Junto a la imagen inusual del corazón de la capital, que muestra al asombro de eruditos y profanos la estratificación de sus edades, en las barriadas —donde se sustituye la propaganda comercial por los lemas donde la juventud comunista invita a ser seguida; reclamo que va desde la escala urbana, en afiches, muros y supergráfica, hasta la más simple escala peatonal, en el diseño de camisetas aptas para el caluroso bochorno tropical (pueden ser adquiridas en cualquiera de las tiendas INTUR —las Easy Shopping- que se multiplican en su interior)—; el espectáculo del habanero como transeúnte, usuario in-discriminado de su ciudad es algo por lo que algunos cientos de miles de turistas del mundo entero han pagado buen dinero.

Este carnaval delirante, de disfraces inventados por la gente común que a falta de otras referencias va fabricándose su propio look a partir de la incoherente noción que deduce del desfile de esos mismos turistas que pagan por verlos. Es la apoteosis de la retroalimentación de la imagen. Espejo refractario que devuelve centuplicado su destello, sonrisa que se convierte en rictus trágico, en abierta carcajada de payaso despechado.
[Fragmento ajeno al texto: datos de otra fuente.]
/-- **THE ARITHMETIC OF FAMILY I with `p ≡ 1 (mod 4)`** (mod Dickson; `p ≥ 61`, `0 < ε ≤ 1`):
a witness forces `p ≡ 1 (mod 4)` together with the scalar arithmetic of
`witness_scalars_of_dicksonList` (every member is conjugate into `N(C)`, and one of them has a
scalar part of odd order). -/
theorem witness_arithmetic_of_dicksonList (hp61 : 61 ≤ p) {n : ZMod p}
    (hn : ∀ x : ZMod p, x * x ≠ n) (hD : DicksonList p n)
    {ε : ℝ} (hε : 0 < ε) (hε1 : ε ≤ 1)
    {H₁ H₂ H₃ : Subgroup (GLm p 2)} (htpp : SubgroupTPP H₁ H₂ H₃)
    (hdesign : ∃ c : Mat p 2 → ℂ, (∀ M, 1 < M.rank → c M = 0) ∧
      (∑ M, c M * ZMod.stdAddChar (Matrix.trace (M * ((1 : GLm p 2) : Mat p 2)))) = 1 ∧
      ∀ a ∈ H₁, ∀ b ∈ H₂, ∀ g ∈ H₃, a * b * g ≠ 1 →
        (∑ M, c M *
          ZMod.stdAddChar (Matrix.trace (M * ((a * b * g : GLm p 2) : Mat p 2)))) = 0)
    (hwit : budget p 2 1 (2 + ε) <
      ((Nat.card H₁ * Nat.card H₂ * Nat.card H₃ : ℕ) : ℝ) ^ ((2 + ε) / 3))
 :
    p % 4 = 1 ∧
    Nat.card H₁ = Nat.card (H₁.comap (scalarHom p 2)) * (p + 1) ∧
    Nat.card H₂ = Nat.card (H₂.comap (scalarHom p 2)) * (p + 1) ∧
    Nat.card H₃ = Nat.card (H₃.comap (scalarHom p 2)) * (p + 1) ∧
    2 ≤ Nat.card (H₁.comap (scalarHom p 2)) ∧ 2 ≤ Nat.card (H₂.comap (scalarHom p 2)) ∧
    2 ≤ Nat.card (H₃.comap (scalarHom p 2)) ∧
    Nat.Coprime (Nat.card (H₁.comap (scalarHom p 2))) (Nat.card (H₂.comap (scalarHom p 2))) ∧
    Nat.Coprime (Nat.card (H₁.comap (scalarHom p 2))) (Nat.card (H₃.comap (scalarHom p 2))) ∧
    Nat.Coprime (Nat.card (H₂.comap (scalarHom p 2))) (Nat.card (H₃.comap (scalarHom p 2))) ∧
    Nat.card (H₁.comap (scalarHom p 2)) * Nat.card (H₂.comap (scalarHom p 2)) *
      Nat.card (H₃.comap (scalarHom p 2)) = p - 1 := by
  have hp59 : 59 ≤ p := by omega
  have hp2 : p ≠ 2 := by omega
  obtain ⟨e₁, e₂, -, -⟩ := witness_familyI_of_dicksonList hp59 hn hD hε hε1 htpp hdesign hwit
  obtain ⟨⟨g₁, c₁⟩, ⟨g₂, c₂⟩, -⟩ :=
    witness_conj_singerNormal_of_dicksonList hp61 hn hD hε hε1 htpp hdesign hwit
  obtain ⟨k₁, k₂, k₃, two₁, two₂, two₃, c12, c13, c23, hS⟩ :=
    witness_scalars_of_dicksonList hp59 hn hD hε hε1 htpp hdesign hwit
  -- a member with odd scalar part gives p ≡ 1 (mod 4)
  have hmod : p % 4 = 1 := by
    rcases Nat.even_or_odd (Nat.card (H₁.comap (scalarHom p 2))) with hev | hodd
    · have hodd₂ : Odd (Nat.card (H₂.comap (scalarHom p 2))) := by
        by_contra hev₂
        rw [Nat.not_odd_iff_even] at hev₂
        have h2 : 2 ∣ Nat.gcd (Nat.card (H₁.comap (scalarHom p 2)))
            (Nat.card (H₂.comap (scalarHom p 2))) :=
          Nat.dvd_gcd (even_iff_two_dvd.mp hev) (even_iff_two_dvd.mp hev₂)
        rw [c12] at h2
        exact absurd (Nat.le_of_dvd one_pos h2) (by norm_num)
      exact mod_four_of_conj_singerNormal hp2 hn c₂ e₂ hodd₂
    · exact mod_four_of_conj_singerNormal hp2 hn c₁ e₁ hodd
  exact ⟨hmod, k₁, k₂, k₃, two₁, two₂, two₃, c12, c13, c23, hS⟩

end FamilyIArithmetic

end Summit.MatrixMultiplication.MatrixMultiplication.Theorems.SubgroupIdentityDesigns.Negative

end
El atardecer se puebla, en estos meses de verano, de gusto salobre a muro del Malecón. La ciudad que se vuelca sobre el litoral es la recurrente imagen de la pequeña que solo puede salir a tomar el fresco al protector portal de la casa provinciana. Más tarde, a las ocho y media, una telenovela del patio alternará con una extranjera —preferentemente brasileña— en la tarea de tejer el sutil hilo de araña que mantendrá hechizados durante meses a sus consumidores habituales. Pero las progresivas restricciones –más presentidas que anunciadas– eliminan el peligro de que la “pequeña pantalla” se convierta en sucedánea innoble de la otrora agitada vida cultural.

La colmena trata de encauzar la energía no gastada de sus miembros en labores productivas; y cientos de obreras y obreros, de zánganas y zánganos, se abalanzan en febril agitación hacia el campo, en el plan alimentario. Piezas de un gigantesco rompecabezas, un repetido “todo mezclado” donde constantemente se redefinen el afuera y el adentro, espejo mágico en el que no hay límites entre el antes y el después, el mañana y el ahora.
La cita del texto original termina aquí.